Представившись наместнику Бессарабии генералу Инзову, Пестель, когда они остались наедине, сказал ему о своей секретной миссии.
– Я послан командующим второй армии фельдмаршалом графом Витгенштейном для собирания сведений о возмущении греков. Мне для сего надобно перейти границу и посетить Яссы. Прошу вас, ваше превосходительство, помочь мне в этом секретном государственном деле.
Инзова не требовалось просить дважды. Рыжий, курносый, похожий внешне на покойного императора Павла Первого, Иван Никитович с доброжелательством хорошего хозяина, которому отлично ведомо все, что делается в его огромном доме, сумел в двух словах рассказать самую суть обстановки, сложившейся в Бессарабии и на ее границах.
– Сейчас к нам в Кишинев пожаловало великое множество жителей из Молдавии и Валахии. Понимаете, что сей сон означает, подполковник? Молдаване и валахи, и в первую очередь их бояре, весьма страшатся янычар султанских. И ей-ей, может быть, не напрасно. Они, бояре, не слишком-то надеются на воинство князя Александра Ипсиланти, на всех его необученных арнаутов, пандуров, талагров и гайдуков. Смогут ли восставшие защитить их от янычарских ятаганов?
Посмотрев светлыми, как слеза, глазами на окаменевшее лицо Пестеля, Инзов по-доброму улыбнулся и направил гостя на верный след.
– Но вы, подполковник, сами-то лучше во все это вникните и разберетесь. Советую поэтому встретиться с гражданским губернатором господином Катакази. Он вам полезен будет не только как губернатор, но и как зять самого князя Ипсиланти. И письмецо я вам напишу к начальнику карантина в Скулянах господину Навроцкому. Он вам поможет переправиться через Прут и добраться до Ясс.
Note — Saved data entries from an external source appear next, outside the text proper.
/-! ## §3 The stabiliser relation of the designated type -/

include hcen hbase hn hH hQ hLrt hcover in
/-- **THE STABILISER RELATION OF THE DESIGNATED TYPE** (`m = 2`; the one new near relation of the order-`4` rows).  In the situation of
`defect_T₁_mixed_face`, let `g₁` stabilise `T₀` and `Φ` and carry `T₁` to `T̄₁` (`T₀·g₁⁻¹ = T₀`, `T₁·g₁⁻¹ = T̄₁`, `Φ·g₁⁻¹ = Φ`).  Then the near vector
`(θ_{T̄₁} − θ_{T₁})(typeSum [Φ]) − (θ_{T̄₀} − θ_{T₁})(typeSum [Φ^{(h)}]) + (θ_{T̄₀} − θ_{T̄₁})(typeSum [Φ^{(h·g₁⁻¹)}])` lies in `L`: the `T₁`-defect of `Φ`
minus its translate by `g₁` (the `T̄₁`-defect of `Φ·g₁⁻¹ = Φ`). [folklore] -/
theorem mixed_face_stabiliser_relation (hm : m = 2) (T A : Finset G) (hTH : T ⊆ T₀.1 \ T₁.1) (hA : A ⊆ T₀.1 ∩ T₁.1)
    (Φ : CMF G c) (hΦ : T₀.1 \ Φ.1 = T ∪ A)
    {k k'' : G} (hAe : A = {k, k''}) (hkk'' : k ≠ k'')
    {h h'' : G} (hHe : (T₀.1 \ T₁.1) \ T = {h, h''}) (hhh'' : h ≠ h'')
    {k' k''' : G} (hAce : (T₀.1 ∩ T₁.1) \ A = {k', k'''}) (hk'k''' : k' ≠ k''')
    (hF : gface c hc2 Φ k h ∈ L) (hFk : gface c hc2 (oflipCM c hc2 k Φ) h h'' ∈ L)
    (hFh : gface c hc2 (oflipCM c hc2 h Φ) k' k''' ∈ L)
    (g₁ : G) (hg₀ : rt c g₁ T₀ = T₀) (hg₁ : rt c g₁ T₁ = rt c c T₁) (hgΦ : rt c g₁ Φ = Φ) :
    (thetaG c hc2 (rt c c T₁) (typeSum G c (Finsupp.single Φ 1)) - thetaG c hc2 T₁ (typeSum G c (Finsupp.single Φ 1))) -
      (thetaG c hc2 (rt c c T₀) (typeSum G c (Finsupp.single (oflipCM c hc2 h Φ) 1)) -
        thetaG c hc2 T₁ (typeSum G c (Finsupp.single (oflipCM c hc2 h Φ) 1))) +
      (thetaG c hc2 (rt c c T₀) (typeSum G c (Finsupp.single (oflipCM c hc2 (h * g₁⁻¹) Φ) 1)) -
        thetaG c hc2 (rt c c T₁) (typeSum G c (Finsupp.single (oflipCM c hc2 (h * g₁⁻¹) Φ) 1))) ∈ L := by
  have hv := defect_T₁_mixed_face c hc2 hcen T₀ T₁ hbase m hn hH Q hQ L hLrt hcover hm T A hTH hA Φ hΦ hAe hkk'' hHe hhh'' hAce hk'k''' hF hFk hFh
  have hgc : rt c g₁ (rt c c T₀) = rt c c T₀ := by rw [← rt_mul, hcen g₁, rt_mul, hg₀]
  have hw := hLrt g₁ _ hv
  simp only [Finsupp.mapDomain_sub, Finsupp.mapDomain_single, mapDomain_rt_thetaG, rt_oflipCM, hgΦ, hg₁, hgc] at hw
  have e : (thetaG c hc2 (rt c c T₁) (typeSum G c (Finsupp.single Φ 1)) - thetaG c hc2 T₁ (typeSum G c (Finsupp.single Φ 1))) -
      (thetaG c hc2 (rt c c T₀) (typeSum G c (Finsupp.single (oflipCM c hc2 h Φ) 1)) -
        thetaG c hc2 T₁ (typeSum G c (Finsupp.single (oflipCM c hc2 h Φ) 1))) +
      (thetaG c hc2 (rt c c T₀) (typeSum G c (Finsupp.single (oflipCM c hc2 (h * g₁⁻¹) Φ) 1)) -
        thetaG c hc2 (rt c c T₁) (typeSum G c (Finsupp.single (oflipCM c hc2 (h * g₁⁻¹) Φ) 1))) =
      (Finsupp.single Φ 1 - thetaG c hc2 T₁ (typeSum G c (Finsupp.single Φ 1)) -
        (thetaG c hc2 (rt c c T₀) (typeSum G c (Finsupp.single (oflipCM c hc2 h Φ) 1)) -
          thetaG c hc2 T₁ (typeSum G c (Finsupp.single (oflipCM c hc2 h Φ) 1)))) -
      (Finsupp.single Φ 1 - thetaG c hc2 (rt c c T₁) (typeSum G c (Finsupp.single Φ 1)) -
        (thetaG c hc2 (rt c c T₀) (typeSum G c (Finsupp.single (oflipCM c hc2 (h * g₁⁻¹) Φ) 1)) -
          thetaG c hc2 (rt c c T₁) (typeSum G c (Finsupp.single (oflipCM c hc2 (h * g₁⁻¹) Φ) 1)))) := by
    abel
  rw [e]
  exact Submodule.sub_mem _ hv hw

end Frame

end

end Summit.HodgeConjecture.CorCM.Census.CentralSquares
В тот же вечер в покоях дома вице-губернатора Крупенского, где восточная роскошь причудливо смешалась с европейской, Пестель встретился не только с Катакази, но и со знатными молдавскими боярами.
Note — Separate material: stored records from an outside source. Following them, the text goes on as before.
/-!
# WalkHardFJLinOdd — the token dial, part P: the far-reader flip dial ABSORBED into the log-budget split of `T`, by name

Cell `decomp-qadv`, lens 6, generation 19 (REV4 «FarFlipDial»).  (1) the pieces `ResidualHighFarSide B`, `LowResidualFarSide B`,
`ResidualFarSide` = the log-budget pieces of part M with the TENTH escape clause `¬ FarFlipHyp p (dialB n) (dialB n) (farL n) y`;
(2) the tenth escape clause costs nothing: each log-budget piece is EQUIVALENT to its far residual (`farFlip_hard_log`, part P1,
absorbed with `θ := max θ_far (1 − 1/(48p))`), hence the filed items are, BY NAME, `JLinLowResidual5 ⟺ LowResidualFarSide dialB`
(item 27206) and `JLinResidualHigh5 ⟺ ResidualHighFarSide dialB` (item 27207), and `T ⟺ ResidualFarSide`;
(3) `fieldY` escapes the far dial too (more than `dialB n` moving cuts at every adjacency, `field_not_farFlip`), so
class(RESIDUAL-HIGH-FAR) is inhabited and the HIGH residual is tested non-vacuously.
-/

set_option autoImplicit false

open Finset

namespace Summit.QuantumAdvantage.AdviceFreeQNC0.JLinPeel

namespace TowerDefs

variable {n : ℕ}

/-- **piece RESIDUAL-HIGH-FAR.** `ResidualHighLogSide` with the escape clause `¬ FarFlipHyp p (dialB n) (dialB n) (farL n) y`. -/
def ResidualHighFarSide (B : ℕ → ℕ) : Prop :=
  ∀ (p : ℕ) [Fact p.Prime], 5 ≤ p → ∃ θ : ℝ, θ < 1 ∧ ∃ n₀ : ℕ, ∀ n ≥ n₀, ∀ c : ℕ,
    ∀ y : Fin (n + 1) → (Fin n → Bool) → Bool, JLinHyp p n y → ¬ LowVar B n y → ¬ FlipHyp p (dialB n) (dialB n) y →
      ¬ FarFlipHyp p (dialB n) (dialB n) (farL n) y →
      (∀ D : JLinPeel.JLinData p n, D.strat = y → (∀ g, (D.J g).card ≤ Nat.log 2 n) →
          ¬ SpanHyp D ∧ ¬ SparseHyp D ∧ ¬ BlockHyp D ∧ ¬ NullHyp D ∧ ¬ MaskHyp D) →
        ((Finset.univ.filter fun u : Fin n → Bool => ringWinU c y u = true).card : ℝ) ≤ θ * (2 : ℝ) ^ n

/-- **piece LOW-RESIDUAL-FAR.** `LowResidualLogSide` with the escape clause `¬ FarFlipHyp p (dialB n) (dialB n) (farL n) y`. -/
def LowResidualFarSide (B : ℕ → ℕ) : Prop :=
  ∀ (p : ℕ) [Fact p.Prime], 5 ≤ p → ∃ θ : ℝ, θ < 1 ∧ ∃ n₀ : ℕ, ∀ n ≥ n₀, ∀ c : ℕ,
    ∀ y : Fin (n + 1) → (Fin n → Bool) → Bool, JLinHyp p n y → LowVar B n y → ¬ FlipHyp p (dialB n) (dialB n) y →
      ¬ FarFlipHyp p (dialB n) (dialB n) (farL n) y →
      (∀ D : JLinPeel.JLinData p n, D.strat = y → (∀ g, (D.J g).card ≤ Nat.log 2 n) →
          ¬ SpanHyp D ∧ ¬ SparseHyp D ∧ ¬ BlockHyp D ∧ ¬ NullHyp D ∧ ¬ MaskHyp D) →
        ((Finset.univ.filter fun u : Fin n → Bool => ringWinU c y u = true).card : ℝ) ≤ θ * (2 : ℝ) ^ n

/-- **the FAR RESIDUAL of T** (no variation condition). -/
def ResidualFarSide : Prop :=
  ∀ (p : ℕ) [Fact p.Prime], 5 ≤ p → ∃ θ : ℝ, θ < 1 ∧ ∃ n₀ : ℕ, ∀ n ≥ n₀, ∀ c : ℕ,
    ∀ y : Fin (n + 1) → (Fin n → Bool) → Bool, JLinHyp p n y → ¬ FlipHyp p (dialB n) (dialB n) y →
      ¬ FarFlipHyp p (dialB n) (dialB n) (farL n) y →
      (∀ D : JLinPeel.JLinData p n, D.strat = y → (∀ g, (D.J g).card ≤ Nat.log 2 n) →
          ¬ SpanHyp D ∧ ¬ SparseHyp D ∧ ¬ BlockHyp D ∧ ¬ NullHyp D ∧ ¬ MaskHyp D) →
        ((Finset.univ.filter fun u : Fin n → Bool => ringWinU c y u = true).card : ℝ) ≤ θ * (2 : ℝ) ^ n

end TowerDefs

namespace TokenDial

open SegMove

variable {n : ℕ}

section FarPieces

variable {p : ℕ} [hp : Fact p.Prime]

/-! ### (1) class-FAR ⊆ class-LOG: the log-budget pieces give the far pieces -/

omit hp in
/-- RESIDUAL-LOG gives RESIDUAL-FAR. -/
theorem residualFar_of_residualLog : TowerDefs.ResidualLogSide → TowerDefs.ResidualFarSide := by
  intro h p _ hp5
  obtain ⟨θ, hθ, n₀, hn₀⟩ := h p hp5
  exact ⟨θ, hθ, n₀, fun n hn c y hy hF _ hesc => hn₀ n hn c y hy hF hesc⟩

omit hp in
/-- LOW-RESIDUAL-LOG gives LOW-RESIDUAL-FAR. -/
theorem lowResidualFar_of_lowResidualLog (B : ℕ → ℕ) : TowerDefs.LowResidualLogSide B → TowerDefs.LowResidualFarSide B := by
  intro h p _ hp5
  obtain ⟨θ, hθ, n₀, hn₀⟩ := h p hp5
  exact ⟨θ, hθ, n₀, fun n hn c y hy hV hF _ hesc => hn₀ n hn c y hy hV hF hesc⟩

omit hp in
/-- RESIDUAL-HIGH-LOG gives RESIDUAL-HIGH-FAR. -/
theorem residualHighFar_of_residualHighLog (B : ℕ → ℕ) :
    TowerDefs.ResidualHighLogSide B → TowerDefs.ResidualHighFarSide B := by
  intro h p _ hp5
  obtain ⟨θ, hθ, n₀, hn₀⟩ := h p hp5
  exact ⟨θ, hθ, n₀, fun n hn c y hy hV hF _ hesc => hn₀ n hn c y hy hV hF hesc⟩

/-! ### (2) the tenth escape clause costs nothing -/

omit hp in
/-- **absorbing the far dial at log budget** (the common step): under a side condition `V`, the far piece gives the log-budget piece,
`θ := max θ_far (1 − 1/(48p))`; a strategy meeting `FarFlipHyp p (dialB n) (dialB n) (farL n)` is PRESENTED (by choice from `JLinHyp`)
and handed to `farFlip_hard_log`. -/
theorem absorb_farLog (V : (p n : ℕ) → (Fin (n + 1) → (Fin n → Bool) → Bool) → Prop)
    (h10 : ∀ (p : ℕ) [Fact p.Prime], 5 ≤ p → ∃ θ : ℝ, θ < 1 ∧ ∃ n₀ : ℕ, ∀ n ≥ n₀, ∀ c : ℕ,
      ∀ y : Fin (n + 1) → (Fin n → Bool) → Bool, TowerDefs.JLinHyp p n y → V p n y →
        ¬ TowerDefs.FlipHyp p (TowerDefs.dialB n) (TowerDefs.dialB n) y →
        ¬ TowerDefs.FarFlipHyp p (TowerDefs.dialB n) (TowerDefs.dialB n) (TowerDefs.farL n) y →
        (∀ D : JLinPeel.JLinData p n, D.strat = y → (∀ g, (D.J g).card ≤ Nat.log 2 n) →
            ¬ TowerDefs.SpanHyp D ∧ ¬ TowerDefs.SparseHyp D ∧ ¬ TowerDefs.BlockHyp D ∧ ¬ TowerDefs.NullHyp D ∧
              ¬ TowerDefs.MaskHyp D) →
          ((Finset.univ.filter fun u : Fin n → Bool => ringWinU c y u = true).card : ℝ) ≤ θ * (2 : ℝ) ^ n) :
    ∀ (p : ℕ) [Fact p.Prime], 5 ≤ p → ∃ θ : ℝ, θ < 1 ∧ ∃ n₀ : ℕ, ∀ n ≥ n₀, ∀ c : ℕ,
      ∀ y : Fin (n + 1) → (Fin n → Bool) → Bool, TowerDefs.JLinHyp p n y → V p n y →
        ¬ TowerDefs.FlipHyp p (TowerDefs.dialB n) (TowerDefs.dialB n) y →
        (∀ D : JLinPeel.JLinData p n, D.strat = y → (∀ g, (D.J g).card ≤ Nat.log 2 n) →
            ¬ TowerDefs.SpanHyp D ∧ ¬ TowerDefs.SparseHyp D ∧ ¬ TowerDefs.BlockHyp D ∧ ¬ TowerDefs.NullHyp D ∧
              ¬ TowerDefs.MaskHyp D) →
          ((Finset.univ.filter fun u : Fin n → Bool => ringWinU c y u = true).card : ℝ) ≤ θ * (2 : ℝ) ^ n := by
  intro p _ hp5
  have hp3 : p ≠ 3 := by omega
  obtain ⟨θ, hθ, n₉, hn₉⟩ := h10 p hp5
  obtain ⟨n₁, hn₁⟩ := farFlip_hard_log (p := p) hp3
  have hpR : (0 : ℝ) < p := by exact_mod_cast (show 0 < p by omega)
  have hθ' : (1 : ℝ) - 1 / (48 * p) < 1 := by
    have : (0 : ℝ) < 1 / (48 * p) := by positivity
    linarith
  refine ⟨max θ (1 - 1 / (48 * p)), max_lt hθ hθ', max n₉ n₁, fun n hn c y hy hV hF hesc => ?_⟩
  have h2n : (0 : ℝ) ≤ (2 : ℝ) ^ n := by positivity
  by_cases hfl : TowerDefs.FarFlipHyp p (TowerDefs.dialB n) (TowerDefs.dialB n) (TowerDefs.farL n) y
  · have hy' := hy
    unfold TowerDefs.JLinHyp at hy'
    choose J hJ a h hdep hrep using hy'
    let D : JLinPeel.JLinData p n := ⟨J, a, h, fun g u v huv s => hdep g u v huv s⟩
    have hD : D.strat = y := by
      funext g u
      exact (hrep g u).symm
    have hfl' : TowerDefs.FarFlipHyp p (TowerDefs.dialB n) (TowerDefs.dialB n) (TowerDefs.farL n) D.strat := by
      rw [hD]; exact hfl
    have h := hn₁ n (le_trans (le_max_right _ _) hn) c D hJ hfl'
    rw [hD] at h
    exact h.trans (mul_le_mul_of_nonneg_right (le_max_right _ _) h2n)
  · have h := hn₉ n (le_trans (le_max_left _ _) hn) c y hy hV hF hfl hesc
    exact h.trans (mul_le_mul_of_nonneg_right (le_max_left _ _) h2n)
import Summits.CriticalPhenomena.SAWScalingLimit.Theorems.LeftRightFKG.Negative.PAKitDefs
import Summits.CriticalPhenomena.SAWScalingLimit.Theorems.LeftRightFKG.Negative.CornerCertWeight4
import HarnessLib

/-!
# Negative knowledge on crux `LeftRightFKG`, part 21c: the `C₄` family certificate, chunk 3 of 3 (computational grade)

Crux `stmt-CriticalPhenomena-11232`.  `checkAll_pairs₄_3`: for every ordered pair `(p, q)` of distinct
boundary-adjacent sites of the `4 × 4` box with first site in
column `x = 3`: `(3,0), (3,1), (3,2), (3,3)` (44 pairs), the checker of
part 14 accepts the certified chord-code enumeration `codes inV₄ 15 p q` with configuration
`⟨q, [0,3]², N = 15, S = 2^64, depth 6⟩` on the computational window `[200/539, 5/13] ∋ x_c`
(part 10).  One `native_decide` (compiled evaluation, ≈ 150 s; ≈ 42 000 `2 × 2` minors).  The three chunks are
assembled in part 22 (`checkAll_pairs₄`, `weight_pa_C₄`).
Elementary ("folklore") modulo the compiled evaluation.
-/

namespace Summit.CriticalPhenomena.SAWScalingLimit.Theorems.LeftRightFKG.Negative.PAKit

open Literature.Analysis.ValidatedNumerics
open PolyMP (evalR addR mulR smulR posOn)
open PolyCert (realOf minorI)
open Census (censusList census)

/-! ## §11b3 The `C₄` family certificate, chunk 3 (first endpoint in column `x = 3`) -/

section Family4Cert3

open Literature.Probability.LatticeModels
open CornerCert (inV₄)

/-- **Family certificate, chunk 3**: first site in column `x = 3` (44 pairs; ≈ 150 s). [folklore] -/
theorem checkAll_pairs₄_3 :
    ∀ p ∈ [((3 : ℤ), (0 : ℤ)), (3, 1), (3, 2), (3, 3)],
    ∀ q ∈ [((0 : ℤ), (0 : ℤ)), (0, 1), (0, 2), (0, 3), (1, 0), (1, 3), (2, 0), (2, 3), (3, 0), (3, 1), (3, 2), (3, 3)],
    p ≠ q → checkAll ⟨q, 0, 3, 0, 3, 15, 2 ^ 64, 6, 200 / 539, 5 / 13⟩ (codes inV₄ 15 p q) = true := by
  native_decide

end Family4Cert3

end Summit.CriticalPhenomena.SAWScalingLimit.Theorems.LeftRightFKG.Negative.PAKit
Они, как мухи на мед, устремились в хлебосольный дом вице-губернатора Крупенского, который, заправляя губернской казной, не стеснялся щедро ее тратить на приемы гостей.
Катакази – невысокий с хищным, похожим на клюв кондора, носом утомил и оглушил Пестеля своим восторженным пустозвонством. Неграмотно построенные французские фразы он перемешивал с греческими, русскими и молдавскими словечками и желаемое выдавал за действительное. По его рассказам получалось, что его зять князь Ипсиланти уже разгромил своим войском нечестивых слуг султана… Поняв, что от Катакази невозможно получить какие-либо серьезные и объективные сведения, кроме восторженных славословий в адрес его зятя, Пестель стал искать встреч с боярами, бежавшими из Ясс.
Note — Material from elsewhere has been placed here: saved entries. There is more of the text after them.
import Literature.NumberTheory.GaloisRepresentations.PeuRamifieCriterionProofs
import Literature.NumberTheory.GaloisRepresentations.CubicEisensteinRamificationBreakProofs
import Mathlib.RingTheory.RootsOfUnity.CyclotomicUnits
import Mathlib.RingTheory.Polynomial.Cyclotomic.Eval
import HarnessLib

/-!
# A Kummer extension `F(ζ_p, x^{1/p})/F` with `p ∤ v_F(x)` is *très ramifié*: it has an upper
# ramification break `> 1` (Serre, Duke 54 (1987) §2.4; Serre, *Local Fields*, Ch. IV §§1–4)

`Proofs` file (theorems only: no definition, no named fact, no instance, no notation, no `sorry`) in
topic `NumberTheory/GaloisRepresentations`; sequel of `PeuRamifieCriterionProofs` (the `≤ 1` direction:
«the tree has the transvection but not the jump», `GoodReductionPeuRamifieProofs` docstring) and of the
cubic templates `CubicEisensteinRamification*Proofs`.  Written by the cell `pub/bsd-print-x9`, seat
`bsd-line-x9-p2` (g5), road (R-g) of the shared μ-crux's STUB A input (H5B-P-ANOM)/(A1u), leaf (β2):
«the extension class `c̄_E` of `0 → Fil_w E[p] → E[p] → gr_w → 0` over `K_w` is the Kummer class of a
UNIT» = peu ramifié (tree: `isPeuRamifie_restrictField_of_not_dvd_frobeniusTraceAt`) + THIS file.

Serre 1987, §2.4 (ii): for `ρ̄|I = (χ *; 0 1)` wild, the field cut out is `K_t(x_1^{1/p}, …)`; `ρ̄` is
*peu ramifiée* iff the `x_i` can be taken UNITS, *très ramifiée* otherwise; in upper-numbering terms
(the tree's `ModPGaloisRep.IsPeuRamifie`: `I_F^u` acts trivially for all `u > 1`) this is the classical
computation of the breaks of `F(ζ_p, x^{1/p})/F`:

* §1 `exists_one_lt_mem_upperRamificationSubgroup` — Herbrand, abstract LOWER bound (mirror of
  `upperRamificationSubgroup_eq_bot_of_card_mul_le`): `σ ∈ G_s` and `#G_0 < s·#G_s` give `σ ∈ G^{φ(s)}`
  with `φ(s) > 1` (`g₀(φ(s)+1) = Σ_{i≤s} gᵢ ≥ g₀ + s g_s`).
* §2 `exists_isUnit_sub_one_pow_eq_natCast_mul_of_isPrimitiveRoot` — `(ζ - 1)^{p-1} = p · unit` in any
  domain (`p = Φ_p(1) = ∏ (1 - ζ^j)`, cyclotomic units).
* §3 `exists_one_lt_mem_upperRamificationSubgroup_smul_ne_of_kummer` — THE LAYER COMPUTATION.  `F` a
  characteristic-`0` non-archimedean local field with `p` a UNIFORMISER (`F/ℚ_p` unramified), `E/F` finite
  Galois inside `F̄` containing and generated by a primitive `p`-th root of unity `ζ` and an integer `y` with
  `y^p = v p^c`, `v ∈ 𝒪_F^×`, `p ∤ c`.  At THE prime `𝔓_E` (`absMaximalIdeal ∩ E`): `#Gal(E/F) ≤ (p-1)p`
  (`g ↦ (gζ, gy)` is injective); `π := y^a/(ζ-1)^b` with `a(p-1)c = 1 + bp` satisfies
  `π^{p(p-1)} · w^{bp} = v^{a(p-1)} · p` in `𝒪_E`, whence `p(p-1)·v(π) = e ≤ p(p-1)`, so `e = p(p-1)`,
  `v(π) = 1`, `v(ζ-1) = p`; Cauchy gives `τ ∈ G_0` of order `p`, which fixes `ζ`
  (`IsPrimitiveRoot.autToPow`: `(ℤ/p)^×` has order prime to `p`) and sends `y ↦ ζ^i y`, `ζ^i ≠ 1`; then
  `τπ - π = (ζ^{ia} - 1)π` has order `p + 1`, i.e. `τ ∈ G_p` (uniformiser criterion
  `mem_ramificationSubgroup_iff_of_mem_inertia`); `G_p` is a non-trivial `p`-group so `#G_p ≥ p`, and
  `#G_0 = p(p-1) < p·#G_p`: by §1, `τ ∈ G^u` with `u = φ(p) = p/(p-1) > 1`.
* §4 **`exists_one_lt_mem_absUpperInertia_smul_ne_of_pow_eq`** — the absolute form: for `y ∈ F̄` with
  `y^p = v·p^c`, `p ∤ c`: **`∃ u > 1, ∃ σ ∈ I_F^u, σ y ≠ y`** (layer `E = F(rootSet (X^p - x))`, Galois by
  `IsGalois.of_separable_splitting_field`; lift by the tree's Herbrand fact
  `absUpperInertia_map_absRestrictNormalHom_holds`); contrapositives `dvd_of_forall_absUpperInertia_smul_eq`
  (`p ∣ c`) and **`exists_eq_unit_mul_pow_of_forall_absUpperInertia_smul_eq`** («peu ramifié ⇒
  `x = unit · z^p`», the unit-class statement).

HONEST FRAMING: classical local ramification theory in the tree's currency (`absUpperInertia`,
`upperRamificationSubgroup`, `herbrandPhi`, `ord`); hypothesis `p` uniformiser (`e(F/ℚ_p) = 1`, as in
`isPeuRamifie_restrictField_of_not_dvd_frobeniusTraceAt`) — the ramified-base version (breaks scaled by
`e_F`) is NOT treated; `p = 2` allowed.  Proves no case of BSD; no summit statement is proved.

## References

* J.-P. Serre, *Sur les représentations modulaires de degré 2 de Gal(ℚ̄/ℚ)*, Duke Math. J. 54 (1987),
  §2.4 (ii) (peu/très ramifié), §2.8. [Serre1987]
* J.-P. Serre, *Local Fields*, GTM 67 (1979), Ch. IV §1 (Lemma 1, Prop. 2–5: `i_G`, `e = #G_0`), §2
  (Cor. 3 of Prop. 7: `G_1` is a `p`-group), §3 (pp. 73–74: `φ`, `G^{φ(u)} = G_u`, Prop. 14, Remark 1),
  §4 (Prop. 17–18: cyclotomic case). [SerreLocalFields1979]
* B. Edixhoven, Invent. Math. 109 (1992), §2 (peu ramifié ⟺ finite flat). [Edixhoven1992]
-/

noncomputable section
За чашкой турецкого кофе в диванной боярина Розетти-Рознавана он снова услышал то, что и до этого не раз слышал на кишиневских улицах. Розетти-Рознаван – седобородый тучный старик был интересен Пестелю тем, что он в своих речах как бы выражал мнение верхушки молдавских феодалов. Недаром он еще недавно служил министром финансов Молдавии – вистиарием и знал все тайны правителей придунайских княжеств. Поглаживая окладистую надушенную бороду, экс-вистиарий медленно цедил слова, полные недоброжелательства к восставшим грекам-гетеристам, из которых явствовало, что молдаванам нечего ждать хорошего от этого «возмущения».
– Только холопов вводят в соблазн греховный поднять оружие и на нас… господ своих. Не будет добра Ипсиланти!
Из беседы с ним Пестелю стало ясно, что бояре боятся своих собственных крестьян пуще янычар султана.
После встречи с Розетти-Рознаваном Пестель увиделся с командирами 16-й дивизии и почувствовал, что его собеседники уже ничего нового не смогут сообщить ему о гетеристах.
Это новое он, пожалуй сможет, узнать, побывав сам в гнезде восставших… И не теряя времени, Павел Иванович выехал в маленькое пограничное сельцо Скуляны.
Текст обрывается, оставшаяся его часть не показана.